巌窟王/Gankutsuou: The Count of Monte Cristo, full series

[Screenshot]A lot of basic information about this series was written up in my review of the first four episodes and then my review of the next four episodes. I’m stepping back from partial-series reviews these days because they leave me with less and less to say by the end. Certainly this series is no exception. The visual style continues to be fantastic and somewhat unnerving: it really is a love-it-or-hate-it effect for the most part. The use of textures is getting steadily less restrained near the end of the series, with more garish and violent combinations of texture and color. That may (or may not) be intentional. I was mildly disappointed by the increasing role of CG effects in the later parts of the series, though: as background decoration they’re brilliant, but as foreground elements they clash badly with the texture-wackiness. Also, the CG gives them an excuse (or perhaps an obligation) to do mecha battles, which I at least could have done without.

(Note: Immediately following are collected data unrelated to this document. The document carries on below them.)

import Summits.HubbardSuperconductivity.HubbardSuperconductivity.Theorems.AnisotropyChordTransferFibre3FinMHoleConv

/-!
# Route `AnisotropyChord` / H0 rotor rung: FIN regime certificate at `L = 13` — kernel facts, part d

KERNEL FACTS (zero data): cells of the λ-cover of the a-priori window at `L = 13` pass the regime check in CONVOLUTION form
`FinCell.mholeCellOK3 13 a b` (`…Fibre3FinMHoleConv` / `…Fibre3FinConvCell`: layer-0/1 positivity, then either the cell is vacuous —
the anisotropy enclosure lies below `0` — or `‖Π⁰‖² > 0` and `hi(T⁺) ≤ lo(ε₁(1 − 5/V + 6/V²)/2)`, `T⁺ = 3λ − 6·Σ_x φ(x)Σ_y φ(y)f(y−x)² / ‖Π⁰‖²`
by row dot products over the `V²` pairs), one `decide +kernel` each (`maxHeartbeats 400000` pre-budgeted). The cell list
(12 points, units of `D = 2^60`; designed with the prover's float mirror `scratch/fin_iv3.py`) is assembled in `…Fibre3FinMHoleThirteen`.
Prover seat `hubbard-h0-rotor-p3` g4; helper for stmt-HubbardSuperconductivity-23918 (piece A of rung 19089; `--supports`, helper class).
WHAT THIS IS NOT: nothing here proves superconductivity in the Hubbard model (rotor TARGET as worded stays FALSE, g15 verdict); kernel
facts for ONE hypothesis (regime clause) of ONE conditional reduction at one `L`. Tree imports only; no sorry, no `native_decide`.
-/

set_option linter.dupNamespace false
set_option autoImplicit false

namespace Summit.HubbardSuperconductivity.HubbardSuperconductivity.Theorems.AnisotropyChord.Transfer.Fibre3

namespace FinCell

set_option maxHeartbeats 400000 in
/-- kernel fact: cell 7 of 11 at `L = 13`, `λ·2^60 ∈ [10019787618087308, 12793007211131504]`, passes the regime check (convolution form). [folklore] -/
theorem cell13_7 : mholeCellOK3 13 10019787618087308 12793007211131504 = true := by
  decide +kernel

set_option maxHeartbeats 400000 in
/-- kernel fact: cell 8 of 11 at `L = 13`, `λ·2^60 ∈ [12793007211131504, 15011582885566860]`, passes the regime check (convolution form). [folklore] -/
theorem cell13_8 : mholeCellOK3 13 12793007211131504 15011582885566860 = true := by
  decide +kernel

end FinCell

end Summit.HubbardSuperconductivity.HubbardSuperconductivity.Theorems.AnisotropyChord.Transfer.Fibre3
import Literature.NumberTheory.Automorphic.QuadraticBaseChangeFrobCompatibleSplitAuxFieldProofs
import Literature.NumberTheory.Automorphic.HilbertModularGaloisRepUnramified
import HarnessLib

/-!
# `Langlands1980_quadraticBaseChange_frobCompatible` from four named facts of the tree (assembly)

Topic `Literature/NumberTheory/Automorphic`; proof companion (theorems only, no `sorry`, no new
named fact) of the seat of `Langlands1980_quadraticBaseChange_frobCompatible`
(`QuadraticBaseChangeFrobCompatible`).  The reduction
`Langlands1980_quadraticBaseChange_frobCompatible_of_carayol'` of
`QuadraticBaseChangeFrobCompatibleSplitAuxFieldProofs` takes Carayol's theorem as an INLINE
hypothesis `hCar` (form (C')); here that hypothesis is fed by the named fact
`Carayol1986_unramifiedCompatibility` (`HilbertModularGaloisRepUnramified`: Carayol 1986 Thm. (A)
with §0.5; Taylor 1989/1990 in even degree; Skinner 2009 §1 (1)), whose statement is `hCar`
verbatim, so that the named fact of the tree is now a consequence of FOUR NAMED FACTS:

* `Carayol1986_unramifiedCompatibility` (Carayol 1986, Thm. (A));
* `ArthurClozel1989_strongLifting_archimedean` (Arthur–Clozel 1989, Ch. 3 Thm. 5.1 with Ch. 1 §7);
* `baseChange_cyclic_cuspidal` (Arthur–Clozel 1989, Ch. 3 Thm. 4.2 (a));
* `ArthurClozel1989_strongLifting_unramified` (Arthur–Clozel 1989, Ch. 3 Thm. 5.1 with Ch. 1 §6).

The discharge `Langlands1980_quadraticBaseChange_frobCompatible_holds` is then the one-liner
`Langlands1980_quadraticBaseChange_frobCompatible_of_facts Carayol1986_unramifiedCompatibility_holds
ArthurClozel1989_strongLifting_archimedean_holds baseChange_cyclic_cuspidal_holds
ArthurClozel1989_strongLifting_unramified_holds` once those four theorems exist (none does today:
Shimura-curve cohomology, resp. the twisted trace formula).

## References

* R. P. Langlands, *Base change for GL(2)*, Ann. of Math. Stud. 96 (1980), §2 (A), (F) (pp. 19–20)
  with (i) (p. 13). [LanglandsBaseChange1980]
* H. Carayol, Ann. Sci. ÉNS 19 (1986), Thm. (A) (pp. 410–411), §0.5. [CarayolASENS1986]
* J. Arthur, L. Clozel, Ann. of Math. Stud. 120 (1989), Ch. 3 Thm. 4.2 (a), Thm. 5.1.
  [ArthurClozelAMS120]
-/

noncomputable section

open scoped MatrixGroups Matrix NumberField Polynomial Classical
open NumberField IsDedekindDomain Field Polynomial Filter

namespace Literature.NumberTheory.Automorphic

open Literature.NumberTheory.GaloisRepresentations

/-- **`Langlands1980_quadraticBaseChange_frobCompatible` from four named facts**: Carayol's
local–global compatibility in the unramified a.e. form (`Carayol1986_unramifiedCompatibility`) and
three clauses of Langlands' quadratic base change as vendored from Arthur–Clozel
(`ArthurClozel1989_strongLifting_archimedean`, `baseChange_cyclic_cuspidal`,
`ArthurClozel1989_strongLifting_unramified`).  Immediate from
`Langlands1980_quadraticBaseChange_frobCompatible_of_carayol'`, whose inline hypothesis `hCar` is the
statement of the Carayol fact verbatim (definitional unfolding).
[cite: LanglandsBaseChange1980, §2 (A), (F) (pp. 19–20) with (i) (p. 13)]
[cite: CarayolASENS1986, Thm. (A) (pp. 410–411) with §0.5]
[cite: ArthurClozelAMS120, Ch. 3 Thm. 4.2 (a), Thm. 5.1] -/
theorem Langlands1980_quadraticBaseChange_frobCompatible_of_facts
    (hCar : Carayol1986_unramifiedCompatibility)
    (hArch : ArthurClozel1989_strongLifting_archimedean)
    (hBCc : baseChange_cyclic_cuspidal) (hACu : ArthurClozel1989_strongLifting_unramified) :
    Langlands1980_quadraticBaseChange_frobCompatible :=
  Langlands1980_quadraticBaseChange_frobCompatible_of_carayol' hCar hArch hBCc hACu

-- When the four discharges exist (check `lean search '…_holds' --decl`), append:
-- theorem Langlands1980_quadraticBaseChange_frobCompatible_holds :
--     Langlands1980_quadraticBaseChange_frobCompatible :=
--   Langlands1980_quadraticBaseChange_frobCompatible_of_facts Carayol1986_unramifiedCompatibility_holds
--     ArthurClozel1989_strongLifting_archimedean_holds baseChange_cyclic_cuspidal_holds
--     ArthurClozel1989_strongLifting_unramified_holds

end Literature.NumberTheory.Automorphic

end
import Mathlib

/-!
# B3BlockTraceCap — the BLOCK-TRACE letter inequality in CLOSED FORM, the N36-apex CAP LAW on semihom-1's
# M5 «CAP» ray `a(4c+12)-dblC(c)`, and the twist-room census terms (hsemireg-monad-4 g18)

Companion to memo `B3-CAP-LAW-M5-monad4-g18.md` (crux workfile of `stmt-HodgeConjecture-18881`,
D-0145 token `line stmt-HodgeConjecture-18881 Cruxes/BlochSeedDiscOne/Lines/birth.lean 814a6a70c14e831a stub_rung_pad4_seedAt`).

PERIMETER / HONESTY.  Everything here is finite arithmetic on the LETTER-LEVEL surrogates of THEOREM BLOCK-TRACE
(g14 v1.1) ∕ -TW (g15) ∕ -SH (g16) ∕ -MX (g17): the per-(class, factor) count `[(m − σ)(m − t) − 1]₊` and its
letter evaluation `σ = min m τ_f`, `t = min m τ`.  The geometric theorems themselves are PEN (memos g14–g17, ×2 of
record per director R19.511); nothing in this file is a statement about sheaves, monads, the design class, the crux
`BlochSeedDiscOne`, `stub_rung_pad4_seedAt`, HC, HC_CM, HC_AV, №4, 26512, 18881 or H2.  A «silent» row decides nothing;
a positive row is the letter-level certificate that the aligned-room display of that design is not semiregular.

Mathlib only · no `sorry` · no new axioms · no `instance` · no `notation` · no unsafe options.

Contents
* §1 `betaF`, `cnt` (= g16 `betaF` ∕ g17 `cnt`, restated verbatim so that this file is self-contained), `cnt_eq`
  (the surrogates drop out: `cnt m τ τf = (m − τf)(m − τ) − 1`) and the CLOSED FORM: `betaF_eq_zero_iff`, `cnt_eq_zero_iff`, `cnt_eq_zero_iff_of_le`, `cnt_pos_iff_of_le`
  («COUNT-FAIL ⟺ τ ≤ m − 2 ∧ τ_f ≤ m − 1» when τ ≤ τ_f).
* §2 CAP LAW: `cap_law` (orphan-only block, `τ = 0`, `k ≥ 1` credited columns per factor: silent iff `m ≤ k`),
  `cap_value`, and the rows of the M5 menu (`ray_plain`, `ray_sym`, `a32_row`, `a28_margin_zero`, `p83_rows`).
* §3 Twist-room terms (BLOCK-TRACE-TW shape, `t_j = 0`): `term`, `term_eq_zero_iff`, `term_eq_one_iff`,
  `two_le_term`, `betaTw`, `betaTw_eq_zero_iff`, and the room rows (`room_rows`, `aligned_consistency`).
* the Boolean table entry `btSilent` with `btSilent_iff` (`= true ↔ blockCnt = 0` in the regime `τ ≤ τ_f`).
-/

namespace Summit.HodgeConjecture.HodgeConjecture.Cruxes.BlochSeedDiscOne.BlockTraceCap

/-! ## §1 The count and its closed form -/

/-- per-(class η, factor) count of THEOREM BLOCK-TRACE(-SH∕-MX): `[(m − σ)(m − t) − 1]₊` (ℕ-subtraction is the
positive part).  Verbatim g16 `BlockTraceSH.betaF`. -/
def betaF (m t σ : ℕ) : ℕ := (m - σ) * (m - t) - 1

/-- letter-level evaluation with the surrogates `t = min m τ` (fed ∕ visible column mass) and `σ = min m τf`
(`τf = τ +` credited orphan column mass on the factor).  Equals g17 `BlockTraceMX.cnt m τ τf`. -/
def cnt (m τ τf : ℕ) : ℕ := betaF m (min m τ) (min m τf)

/-- `m − min m τ = m − τ` in ℕ. -/
theorem sub_min_self (m τ : ℕ) : m - min m τ = m - τ := by omega

/-- the surrogates drop out of the formula: `cnt m τ τf = (m − τf)(m − τ) − 1` (truncated subtraction). -/
theorem cnt_eq (m τ τf : ℕ) : cnt m τ τf = (m - τf) * (m - τ) - 1 := by
  unfold cnt betaF; rw [sub_min_self m τf, sub_min_self m τ]

/-- an ℕ-product is `≤ 1` iff a factor vanishes or both are `1`. -/
theorem mul_le_one_iff (a b : ℕ) : a * b ≤ 1 ↔ a = 0 ∨ b = 0 ∨ (a = 1 ∧ b = 1) := by
  constructor
  · intro h
    rcases Nat.eq_zero_or_pos a with ha | ha
    · exact Or.inl ha
    rcases Nat.eq_zero_or_pos b with hb | hb
    · exact Or.inr (Or.inl hb)
    right; right
    have h1 : a * b = 1 := by
      have : 1 ≤ a * b := Nat.one_le_iff_ne_zero.mpr (Nat.mul_ne_zero_iff.mpr ⟨by omega, by omega⟩)
      omega
    exact mul_eq_one.mp h1
  · rintro (h | h | ⟨h1, h2⟩)
    · simp [h]
    · simp [h]
    · simp [h1, h2]

/-- CLOSED FORM of the per-factor count: zero iff `σ ≥ m` or `t ≥ m` or `σ = t = m − 1`. -/
theorem betaF_eq_zero_iff (m t σ : ℕ) :
    betaF m t σ = 0 ↔ (m ≤ σ ∨ m ≤ t ∨ (m = σ + 1 ∧ m = t + 1)) := by
  unfold betaF
  rw [Nat.sub_eq_zero_iff_le, mul_le_one_iff]
  omega

/-- CLOSED FORM at letter level (no hypothesis): `cnt m τ τf = 0 ↔ τf ≥ m ∨ τ ≥ m ∨ (τ = m − 1 ∧ τf = m − 1)`
(for `m ≥ 1`; for `m = 0` both sides hold). -/
theorem cnt_eq_zero_iff (m τ τf : ℕ) :
    cnt m τ τf = 0 ↔ (m ≤ τf ∨ m ≤ τ ∨ (m = τ + 1 ∧ m = τf + 1)) := by
  rw [cnt_eq, Nat.sub_eq_zero_iff_le, mul_le_one_iff]
  omega

/-- THE LETTER INEQUALITY (B3-BT) in the regime of every block of record (`τ ≤ τf`, automatic since `τf = τ + credited
orphan mass`): the block is BT-silent iff `τf ≥ m` or `τ ≥ m − 1`. -/
theorem cnt_eq_zero_iff_of_le {m τ τf : ℕ} (h : τ ≤ τf) :
    cnt m τ τf = 0 ↔ (m ≤ τf ∨ m ≤ τ + 1) := by
  rw [cnt_eq_zero_iff]; omega

/-- … equivalently COUNT-FAIL iff `τ ≤ m − 2` and `τf ≤ m − 1`. -/
theorem cnt_pos_iff_of_le {m τ τf : ℕ} (h : τ ≤ τf) :
    0 < cnt m τ τf ↔ (τ + 2 ≤ m ∧ τf + 1 ≤ m) := by
  rw [Nat.pos_iff_ne_zero, Ne, cnt_eq_zero_iff_of_le h]; omega

/-- sanity: the closed form reproduces g17's two special cases `cnt3_pos_iff` ∕ `cnt2_pos_iff`. -/
theorem cnt3_pos_iff' (τη : ℕ) : 0 < cnt 3 0 τη ↔ τη ≤ 2 := by
  rw [cnt_pos_iff_of_le (Nat.zero_le _)]; omega

theorem cnt2_pos_iff' (τη : ℕ) : 0 < cnt 2 0 τη ↔ τη ≤ 1 := by
  rw [cnt_pos_iff_of_le (Nat.zero_le _)]; omega

/-! ## §2 The CAP LAW and the M5-menu rows -/

/-- CAP LAW.  An orphan-only block (`τ = 0`: no fed, no visible feeder) with `k ≥ 1` credited orphan columns on the
factor is BT-silent on that factor iff its multiplicity is at most `k`.  (N36 apex classes of the CAP ray: `k = 4`
plain ∕ flipped, `k = 8` τ-symmetrised.) -/
theorem cap_law {m k : ℕ} (hk : 1 ≤ k) : cnt m 0 k = 0 ↔ m ≤ k := by
  rw [cnt_eq_zero_iff_of_le (Nat.zero_le _)]; omega

/-- … and past the cap the per-factor count is `(m − k)·m − 1 ≥ m − 1`. -/
theorem cap_value {m k : ℕ} (_h : k < m) : cnt m 0 k = (m - k) * m - 1 := by
  rw [cnt_eq, Nat.sub_zero]

theorem cap_value_ge {m k : ℕ} (h : k < m) : m - 1 ≤ cnt m 0 k := by
  rw [cap_value h]
  have : m ≤ (m - k) * m := Nat.le_mul_of_pos_left m (by omega)
  omega

/-- THE PLAIN CAP RAY `a(4c+12)-dblC(c)` (semihom-1 g31lib: `apex_menu(D5A16, ALL16 + (c−2)·DBLN4, ADDR4·(c+2))`):
the four two-bit apex classes N36∈{0011,0110,1100,1001} have multiplicity `m = c`, `τ = 0`, `τ_f = 4` on every
factor (32 orphan A-feeders: 16 P70 RAY⁴ + 16 P72 EQ on exactly one factor, 4 per factor).  Per-factor counts for
`c = 2 … 7`: silent, silent (M1, margin 1), silent (a28-dblC4, margin 0), then 4, 11, 20. -/
theorem ray_plain : cnt 2 0 4 = 0 ∧ cnt 3 0 4 = 0 ∧ cnt 4 0 4 = 0 ∧ cnt 5 0 4 = 4 ∧ cnt 6 0 4 = 11 ∧ cnt 7 0 4 = 20 := by
  decide

/-- `a32-dblC5` (c = 5): `β_pure = 4 factors × 4 = 16` per apex block, four apex blocks ⇒ `64` (instrument digit
`COUNT-FAIL [pure 16 + mixed 0] × 4`). -/
theorem a32_row : 4 * cnt 5 0 4 = 16 ∧ 4 * (4 * cnt 5 0 4) = 64 := by decide

/-- `a28-dblC4` (c = 4) sits AT the cap: silent with all four credited columns independent (`σ_f = 4`), dead by `3`
per deficient factor as soon as one credited column is lost or dependent (`σ_f = 3`); M1 (c = 3) has margin one. -/
theorem a28_margin_zero : cnt 4 0 4 = 0 ∧ cnt 4 0 3 = 3 ∧ betaF 4 0 3 = 3 ∧ cnt 3 0 3 = 0 ∧ cnt 3 0 2 = 2 := by decide

/-- THE τ-SYM RAY (`-sym`: mirrored P72 cells double the EQ feeders, `τ_f = 8`): cap `c ≤ 8`. -/
theorem ray_sym : cnt 3 0 8 = 0 ∧ cnt 4 0 8 = 0 ∧ cnt 5 0 8 = 0 ∧ cnt 8 0 8 = 0 ∧ cnt 9 0 8 = 8 := by decide

/-- the one-bit ∕ three-bit N36 classes (`m = 2` on the whole ray) and the MX surrogate of the apex classes
(best `τ_η = 18` plain, `28` sym, g17) are silent throughout. -/
theorem n36_other_rows : cnt 2 0 4 = 0 ∧ cnt 5 0 18 = 0 ∧ cnt 8 0 18 = 0 ∧ cnt 5 0 28 = 0 := by decide

/-- P83 hub blocks (TOP C, `m = c + 3`, fed∕visible mass `τ ∈ {18, 26, 42}` plain ∕ flipped, `{34, 42, 58}` sym,
`τ_f = τ`): silent iff `m ≤ τ + 1`, i.e. up to `c = 16` on the plain ray — never binding before the apex cap. -/
theorem p83_rows : cnt 6 18 18 = 0 ∧ cnt 7 18 18 = 0 ∧ cnt 8 18 18 = 0 ∧ cnt 19 18 18 = 0 ∧ cnt 20 18 18 = 3 ∧
    cnt 7 26 26 = 0 ∧ cnt 8 42 42 = 0 ∧ cnt 7 34 34 = 0 := by decide

/-- P74 top blocks of the sym designs (`m = 2`, `τ ∈ {4, 5}`): silent. -/
theorem p74_rows : cnt 2 4 4 = 0 ∧ cnt 2 5 5 = 0 := by decide

/-- BT-silence test of a block at letter level over its four factors (the checkable (B3-BT) table entry), as a
Boolean: `m ≤ τ + 1 ∨ ∀ f, m ≤ τ_f`. -/
def btSilent (m τ : ℕ) (τf : Fin 4 → ℕ) : Bool := decide (m ≤ τ + 1 ∨ ∀ f, m ≤ τf f)

/-- the letter-level block count `β(Z) = Σ_f cnt m τ (τf f)`. -/
def blockCnt (m τ : ℕ) (τf : Fin 4 → ℕ) : ℕ := ∑ f, cnt m τ (τf f)

/-- THE (B3-BT) TABLE ENTRY: in the regime `τ ≤ τ_f` a block is silent iff `m ≤ τ + 1` or `m ≤ τ_f` on every factor. -/
theorem blockCnt_eq_zero_iff {m τ : ℕ} {τf : Fin 4 → ℕ} (h : ∀ f, τ ≤ τf f) :
    blockCnt m τ τf = 0 ↔ (m ≤ τ + 1 ∨ ∀ f, m ≤ τf f) := by
  unfold blockCnt
  rw [Finset.sum_eq_zero_iff]
  simp only [Finset.mem_univ, true_implies]
  constructor
  · intro H
    by_cases hm : m ≤ τ + 1
    · exact Or.inl hm
    · right; intro f
      have := (cnt_eq_zero_iff_of_le (h f)).mp (H f)
      omega
  · rintro (H | H) f
    · exact (cnt_eq_zero_iff_of_le (h f)).mpr (Or.inr H)
    · exact (cnt_eq_zero_iff_of_le (h f)).mpr (Or.inl (H f))

theorem btSilent_iff {m τ : ℕ} {τf : Fin 4 → ℕ} (h : ∀ f, τ ≤ τf f) :
    btSilent m τ τf = true ↔ blockCnt m τ τf = 0 := by
  rw [blockCnt_eq_zero_iff h]; simp [btSilent]

/-- the M5 rows through the Boolean test: apex a28 ∕ a32 ∕ a32-sym, hub P83 of a32, P74 of the sym designs. -/
theorem btSilent_rows : btSilent 4 0 (fun _ => 4) = true ∧ btSilent 5 0 (fun _ => 4) = false ∧
    btSilent 5 0 (fun _ => 8) = true ∧ btSilent 8 18 (fun _ => 18) = true ∧ btSilent 2 4 (fun _ => 4) = true := by
  decide

/-- the apex rows as block counts: a28 silent (`0`), a32 `16`. -/
theorem apex_blockCnt : blockCnt 4 0 (fun _ => 4) = 0 ∧ blockCnt 5 0 (fun _ => 4) = 16 ∧ blockCnt 5 0 (fun _ => 8) = 0 := by
  decide

/-! ## §3 Twist-room terms (BLOCK-TRACE-TW shape; orphan-only blocks, `t_j = 0` in every room by TWIST-MONOTONE-SH)

A room splits the `c` copies of an apex class into twist classes `j` of multiplicity `m_j` (`Σ m_j = c`); class `j`
keeps `e_{f,j}` EQ_f-feeders alive (`4` if untwisted; `0` on every factor where its twist is non-trivial; on the
other factors the survivors of the ray-compatibility rule).  Per factor the TW count is `[Σ_j (m_j − σ_{f,j})·m_j − 1]₊`
with `σ_{f,j} ≤ min m_j e_{f,j}` (equality for independent columns). -/

/-- one twist class's per-factor term `(m − min m e)·m`. -/
def term (m e : ℕ) : ℕ := (m - min m e) * m

/-- `term m e = (m − e)·m`. -/
theorem term_eq (m e : ℕ) : term m e = (m - e) * m := by
  unfold term; rw [sub_min_self]

/-- per-factor TW count of a room, classes given as `(m_j, e_{f,j})`. -/
def betaTw (cs : List (ℕ × ℕ)) : ℕ := (cs.map fun c => term c.1 c.2).sum - 1

theorem betaTw_eq_zero_iff (cs : List (ℕ × ℕ)) : betaTw cs = 0 ↔ (cs.map fun c => term c.1 c.2).sum ≤ 1 := by
  unfold betaTw; omega

/-- a class contributes nothing iff it keeps at least `m` credited columns (or is empty). -/
theorem term_eq_zero_iff (m e : ℕ) : term m e = 0 ↔ (m ≤ e ∨ m = 0) := by
  rw [term_eq, Nat.mul_eq_zero]; omega

/-- a class contributes exactly `1` iff it is a BARE SINGLETON on that factor (`m = 1`, no credited column). -/
theorem term_eq_one_iff (m e : ℕ) : term m e = 1 ↔ (m = 1 ∧ e = 0) := by
  rw [term_eq, mul_eq_one]; omega

/-- otherwise (deficient class of multiplicity ≥ 2) it contributes at least `2` — alone enough to kill the factor. -/
theorem two_le_term {m e : ℕ} (hm : 2 ≤ m) (he : e < m) : 2 ≤ term m e := by
  rw [term_eq]
  have : m ≤ (m - e) * m := Nat.le_mul_of_pos_left m (by omega)
  omega

/-- ROOM ROWS for one apex class of the plain ray on a factor `h`:
`c = 5` aligned: dead (`4`); `4 ⊕ 1` with the singleton twisted non-trivially on `h` (bare there): silent;
`4 ⊕ 1 ⊕ 1` both bare on `h`: dead (`1`); `4 ⊕ 2` with the pair twisted on `h`: dead (`3`); `3 ⊕ 1 ⊕ 1`: dead (`1`);
M1's generic room `1 ⊕ 1 ⊕ 1` (g16 `n36_genericRoom`): dead (`2`); `4 ⊕` one singleton bare on `h` and three
singletons each keeping one EQ_h feeder (twists on the other three factors): silent — the `c = 8` room. -/
theorem room_rows :
    betaTw [(5, 4)] = 4 ∧ betaTw [(4, 4), (1, 0)] = 0 ∧ betaTw [(4, 4), (1, 0), (1, 0)] = 1 ∧
    betaTw [(4, 4), (2, 0)] = 3 ∧ betaTw [(3, 4), (1, 0), (1, 0)] = 1 ∧ betaTw [(1, 0), (1, 0), (1, 0)] = 2 ∧
    betaTw [(4, 4), (1, 0), (1, 1), (1, 1), (1, 1)] = 0 ∧ betaTw [(4, 4), (1, 1), (1, 1), (1, 1), (1, 1)] = 0 := by
  decide

/-- consistency with §2: the unsplit class reproduces the aligned count (`term c 4 − 1 = cnt c 0 4`). -/
theorem aligned_consistency : ∀ c ∈ [2, 3, 4, 5, 6, 7, 8], betaTw [(c, 4)] = cnt c 0 4 := by decide

end Summit.HodgeConjecture.HodgeConjecture.Cruxes.BlochSeedDiscOne.BlockTraceCap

The Japanese dub is quite good; the American dub is passable modulo some peculiar design decisions: there is one character who always speaks in French in the original dub, and his dialogue is translated to English the same as everyone else’s in the American dub. While the original decision was a bit peculiar (having exactly one character speak in French, uncommented on by everyone else, in a story set in a futuristic France in which everyone else speaks Japanese is more than a little peculiar).

So, I’ve gone over the technical aspects, but I’m not sure what to say about the plot. It’s deeply divergent from the original story, which is not necessarily a problem: it’s a pastiche built over the characters and motivations of the original work, changing things liberally to fit the story desired (Franz is a much larger character than in the novel; most of the Morrels are absent completely and the few who remain have a considerably diminished role). Peppo, who I adored in the first four episodes, remains lamentably underused, but reamis a ray of sunshine occasionally brought out to play. The final showdown between Morcerf and Dantes felt weak and a bit problematic, but much that led up to it was in fact excellent.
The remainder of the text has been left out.